**Exercise**. From the listing below, copy each line where "hcorner" occurs.

######

import Literature.MathematicalPhysics.QuantumLattice.TypeClassSidecarReaderUCell
import HarnessLib

/-!
# Thermal DOCC CAPS from a corner Markov (C1) certificate at `U₁` and a «c2-sector» sidecar at `U₂ > U₁`, SAME `β`:
# the `U`-chord of the canonical pressure read with the producers' certificates

Family `hubbard` (topic `MathematicalPhysics/QuantumLattice`), seat hubbard-downfold-unc-1 (the `U` direction of «a parameter BOX maps
to a certified word»). `HubbardTTPrimePressureFloorUTransport` §7 (this seat) turned two all-tori pressure inputs at ONE temperature and
TWO couplings `U₁ < U₂` — a CEILING `u` at `U₁`, a FLOOR `W` at `U₂` — into the thermal docc ceiling word
`D(ω) = Re ω(n↑n↓) ≤ (u − W)/(β (U₂ − U₁))` for every torus limit of the canonical sector Gibbs states at `(β, t, t', U, n)`, every
`U ≥ U₂` (the pressure is convex and decreasing in `U` with slope `−β D`). Until now the only certified ceiling at the sidecar's `β` was the
energy-floor pressure ceiling at `U₁ = 0` (`TypeClassSidecarReaderUBox` §4: `u = s − β e_FS`, a `U`-distance of `U₂`). hubbard-thermal-eng-2's
rectangle / staircase Markov certificates at `U₁ = 8` sit at temperatures `β ∈ {1/8, …, 1}` that the sidecars share, and hubbard-thermal-p2's
sidecars at the box end `U₂ = 9` are one coupling unit away — so the same chord now reads with a CERTIFIED ceiling one unit to the left:

* `IsTorusLimitOfMixture.meanEnergy_onSite_le_of_c2Check_right_of_cornerMarkovCertificate_left_U_allTori` (`t' = 0`, generic corner
  window): C1 at `(β, μ, U₁)` with constant `c`, checked sidecar at `(β, U₂)`, `U₁ < U₂ ≤ U` ⇒
  `D(ω) ≤ ((c − β μ n) − Wnum/Wden)/(β (U₂ − U₁))`;
* the rectangle corollary `…_of_c2Check_right_of_rectMarkovCertificate_left_U_allTori`.

Everything is PROVED; no definition, no named fact, no number. HONEST SCOPE: a docc CEILING word on the half-line `U ≥ U₂` only (the floor word
on `U ≤ U₁` would need a pressure ceiling to the RIGHT of the sidecar); `t' = 0` (at `t' ≠ 0` the transported ceiling carries `β |t'| 16/π²`, which
at the shared temperatures exceeds the kinematic docc bound — not stated). WHAT THIS IS NOT: no certificate, no phase sentence.

## Mathlib / tree search

REUSED: `IsTorusLimitOfMixture.meanEnergy_onSite_le_of_pressure_bounds_U_allTori` (`HubbardTTPrimePressureFloorUTransport` §7);
`eventually_pressureFloor_of_c2Check_of_le_U` (`TypeClassSidecarReaderUBox` §2); `c2Check_sound`, `density_nonneg_of_type`;
`eventually_log_partitionFn_sectorHamiltonianTT'_le_of_clusterCertificate` + corner bookkeeping (`bondWeightSum_cornerBondWeight`,
`siteWeightSum_cornerSiteWeight`, `siteWeightSum_mul_cornerSiteWeight`, `hubbardTorusTT'_zero_sub_mu`, `relabel_translate_hubbardTorusWith`,
`relabel_translate_gibbsDensity`, `isHermitian_windowAnnihilator`, `trace_window_mul_windowAnnihilator`); rectangle bookkeeping
(`rectCorner_mem_rectWindow`, `toLex_le_toLex_rectCorner`, `rectCorner_sub_unitVec_mem_rectWindow`, `rectWindow_subset_halfOpenBox_max`).
`rg 'onSite_le_of_c2Check_right_of_(corner|rect)Markov' Literature/MathematicalPhysics/QuantumLattice` (2026-08-27): nothing.

## References

* E. H. Lieb, Commun. Math. Phys. 31 (1973) 327, §V (5.2)–(5.4) (Peierls–Bogoliubov; the coupling-constant chord). [cite: Lieb1973, §V (5.2)–(5.4)]
* T. Koma, H. Tasaki, J. Stat. Phys. 76 (1994) 745, §1 (convexity of the free energy in a coupling). [cite: KomaTasaki1994, §1]
* D. Poulin, M. B. Hastings, Phys. Rev. Lett. 106 (2011) 080403, eqs. (3)–(8). [cite: PoulinHastings2011, eqs. (3)–(8)]
* R. B. Israel, *Convexity in the Theory of Lattice Gases* (1979), Thm. I.3.4. [cite: Israel1979, Thm. I.3.4]
-/

noncomputable section

namespace Literature.MathematicalPhysics.QuantumLattice

open Matrix Finset HubbardWave0 ThermodynamicLimit LiebThm1 AndersonCluster Literature.Probability.LatticeModels
open _root_.Filter
open scoped _root_.Topology ComplexOrder BigOperators

namespace InfVolFermionState

variable {t U n β : ℝ} {ω : InfVolFermionState 2} {Ls : ℕ → ℕ}

/-- **Thermal DOCC CAP on the half-line `U ≥ U₂` from a corner Markov certificate at `(β, U₁)` and a checked «c2-sector»
sidecar at `(β, U₂)`, `U₁ < U₂`, SAME temperature, every torus limit** (`t' = 0`, `0 ≤ n ≤ 2` via the type, `β > 0`): for every
torus limit `ω` of the canonical sector Gibbs states at `(β, t, 0, U, n)` along any `Ls → ∞`, `U ≥ U₂`,
`Re ω(n↑n↓) ≤ ((c − β μ n) − Wnum/Wden)/(β (U₂ − U₁))`.
[cite: Lieb1973, §V (5.2)–(5.4)] [cite: KomaTasaki1994, §1] [cite: PoulinHastings2011, eqs. (3)–(8)] -/
theorem IsTorusLimitOfMixture.meanEnergy_onSite_le_of_c2Check_right_of_cornerMarkovCertificate_left_U_allTori
    (hn2 : n ≤ 2) {U₁ U₂ : ℝ} (hU12 : U₁ < U₂) (hU : U₂ ≤ U)
    (h : ω.IsTorusLimitOfMixture (sectorGibbsCount n) (fun L => sectorGibbsWeightTT' β t 0 U n L)
      (fun L => sectorGibbsVectorTT' t 0 U n L) Ls)
    (hLs : Tendsto Ls atTop atTop) (hβ : 0 < β)
    -- C2 at `(β, U₂)`
    {a b : ℕ} (ha : 1 ≤ a) (hb : 1 ≤ b) {rows : List C2Row} {P K q A₀ : ℕ} {Wnum : ℤ} {Wden : ℕ}
    (hcheck : c2Check P K q A₀ a b rows Wnum Wden = true) (hn : n * ((q : ℝ) * a * b) = 2 * A₀)
    (hnode : ∀ r ∈ rows,
      r.floor ≤ (partitionFn β (spinSectorHamiltonian r.nu r.nd (hubbardOpenBoxTT' a b t 0 U₂))).re)
    -- C1 (corner window) at `(β, μ, U₁)` — the SAME `β`
    (μ : ℝ) {Λ : Finset (Site 2)} {x₀ : Site 2} (hx₀ : x₀ ∈ Λ) (hmax : ∀ y ∈ Λ, toLex y ≤ toLex x₀)
    (hcorner : ∀ i : Fin 2, x₀ - unitVec i ∈ Λ) {ℓw : ℕ} (hΛ : Λ ⊆ halfOpenBox 2 ℓw)
    {ι : Type*} (sι : Finset ι) (Sw : ι → Finset (Site 2)) (hS : ∀ i, Sw i ⊆ Λ) (zw : ι → Site 2)
    (hzw : ∀ i, shiftSet (zw i) (Sw i) ⊆ Λ) {O : ∀ i, FermionOp (Sw i)} (hO : ∀ i ∈ sι, (O i).IsHermitian)
    (g : ι → ℝ) {LB : FermionOp (Λ.erase x₀)} (hLB : LB.IsHermitian) {c : ℝ}
    (hcert : ((Real.exp c : ℂ) • cfc Real.exp LB -
      fermionPartialTrace (PolySite.incl (Finset.erase_subset x₀ Λ))
        (cfc Real.exp (-((β : ℂ) • (cornerEnergyRep Λ x₀ t U₁ μ + windowAnnihilator sι Λ Sw hS zw hzw O g)) +
          fermionEmbed (PolySite.incl (Finset.erase_subset x₀ Λ)) LB))).PosSemidef) :
    ω.meanEnergy (hubbardTTPrimeFermionInteraction 0 0 1) 1 ≤ ((c - β * μ * n) - (Wnum : ℝ) / Wden) / (β * (U₂ - U₁)) := by
  obtain ⟨-, hq, -⟩ := c2Check_sound hcheck ha hb
  have hn0 : 0 ≤ n := density_nonneg_of_type ha hb hq hn
  have hKTI : ∀ (L : ℕ) [NeZero L], ∀ w : TorusSite 2 L,
      relabel (Orb.translate w) (hubbardTorusTT' L t 0 U₁ - (μ : ℂ) • totalNumber) =
        hubbardTorusTT' L t 0 U₁ - (μ : ℂ) • totalNumber := fun L _ w => by
    rw [hubbardTorusTT'_zero_sub_mu, relabel_translate_hubbardTorusWith]
  exact h.meanEnergy_onSite_le_of_pressure_bounds_U_allTori hn0 hn2 hβ hU12 hU
    (fun Ls' hLs' ε hε => eventually_log_partitionFn_sectorHamiltonianTT'_le_of_clusterCertificate t U₁ μ β hn0 hn2 hLs'
      hx₀ hmax hΛ (fun i => bondWeightSum_cornerBondWeight hx₀ (hcorner i)) (siteWeightSum_cornerSiteWeight hx₀)
      (siteWeightSum_mul_cornerSiteWeight hx₀ (-μ)) (isHermitian_windowAnnihilator sι _ Sw hS zw hzw hO g)
      (fun L _ hL3 hℓL => trace_window_mul_windowAnnihilator (relabel_translate_gibbsDensity L (hKTI L) β)
        _ sι Sw hS zw hzw O g) hLB hcert hε)
    (fun Ls' hLs' ε hε => eventually_pressureFloor_of_c2Check_of_le_U t 0 n le_rfl hβ.le ha hb hcheck hn hn2 hnode hLs' hε)
    hLs

/-- **Rectangle corollary** (`Λ = rectWindow a' b'`, corner `(a' − 1, b' − 1)`, `a', b' ≥ 2`): rectangle C1 at `(β, μ, U₁)`, checked
sidecar at `(β, U₂)`, `U₁ < U₂ ≤ U` ⇒ `Re ω(n↑n↓) ≤ ((c − β μ n) − Wnum/Wden)/(β (U₂ − U₁))` for every torus limit at `(β, t, 0, U, n)`.
[cite: Lieb1973, §V (5.2)–(5.4)] [cite: KomaTasaki1994, §1] [cite: PoulinHastings2011, eqs. (3)–(8)] -/
theorem IsTorusLimitOfMixture.meanEnergy_onSite_le_of_c2Check_right_of_rectMarkovCertificate_left_U_allTori
    (hn2 : n ≤ 2) {U₁ U₂ : ℝ} (hU12 : U₁ < U₂) (hU : U₂ ≤ U)
    (h : ω.IsTorusLimitOfMixture (sectorGibbsCount n) (fun L => sectorGibbsWeightTT' β t 0 U n L)
      (fun L => sectorGibbsVectorTT' t 0 U n L) Ls)
    (hLs : Tendsto Ls atTop atTop) (hβ : 0 < β)
    -- C2 at `(β, U₂)`
    {a b : ℕ} (ha : 1 ≤ a) (hb : 1 ≤ b) {rows : List C2Row} {P K q A₀ : ℕ} {Wnum : ℤ} {Wden : ℕ}
    (hcheck : c2Check P K q A₀ a b rows Wnum Wden = true) (hn : n * ((q : ℝ) * a * b) = 2 * A₀)
    (hnode : ∀ r ∈ rows,
      r.floor ≤ (partitionFn β (spinSectorHamiltonian r.nu r.nd (hubbardOpenBoxTT' a b t 0 U₂))).re)
    -- C1 (rectangle) at `(β, μ, U₁)`
    (μ : ℝ) {a' b' : ℕ} (ha' : 2 ≤ a') (hb' : 2 ≤ b')
    {ι : Type*} (sι : Finset ι) (Sw : ι → Finset (Site 2)) (hS : ∀ i, Sw i ⊆ rectWindow a' b') (zw : ι → Site 2)
    (hzw : ∀ i, shiftSet (zw i) (Sw i) ⊆ rectWindow a' b') {O : ∀ i, FermionOp (Sw i)}
    (hO : ∀ i ∈ sι, (O i).IsHermitian) (g : ι → ℝ)
    {LB : FermionOp ((rectWindow a' b').erase (mkSite2 (a' - 1) (b' - 1)))} (hLB : LB.IsHermitian) {c : ℝ}
    (hcert : ((Real.exp c : ℂ) • cfc Real.exp LB -
      fermionPartialTrace (PolySite.incl (Finset.erase_subset (mkSite2 (a' - 1) (b' - 1)) (rectWindow a' b')))
        (cfc Real.exp (-((β : ℂ) • (cornerEnergyRep (rectWindow a' b') (mkSite2 (a' - 1) (b' - 1)) t U₁ μ +
            windowAnnihilator sι (rectWindow a' b') Sw hS zw hzw O g)) +
          fermionEmbed (PolySite.incl (Finset.erase_subset (mkSite2 (a' - 1) (b' - 1)) (rectWindow a' b'))) LB))).PosSemidef) :
    ω.meanEnergy (hubbardTTPrimeFermionInteraction 0 0 1) 1 ≤ ((c - β * μ * n) - (Wnum : ℝ) / Wden) / (β * (U₂ - U₁)) :=
  h.meanEnergy_onSite_le_of_c2Check_right_of_cornerMarkovCertificate_left_U_allTori hn2 hU12 hU hLs hβ ha hb hcheck hn hnode μ
    (rectCorner_mem_rectWindow (by omega) (by omega)) toLex_le_toLex_rectCorner (rectCorner_sub_unitVec_mem_rectWindow ha' hb')
    (rectWindow_subset_halfOpenBox_max a' b') sι Sw hS zw hzw hO g hLB hcert

end InfVolFermionState

end Literature.MathematicalPhysics.QuantumLattice

end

######

**Reply to the exercise**.
    (hcorner : ∀ i : Fin 2, x₀ - unitVec i ∈ Λ) {ℓw : ℕ} (hΛ : Λ ⊆ halfOpenBox 2 ℓw)
      hx₀ hmax hΛ (fun i => bondWeightSum_cornerBondWeight hx₀ (hcorner i)) (siteWeightSum_cornerSiteWeight hx₀)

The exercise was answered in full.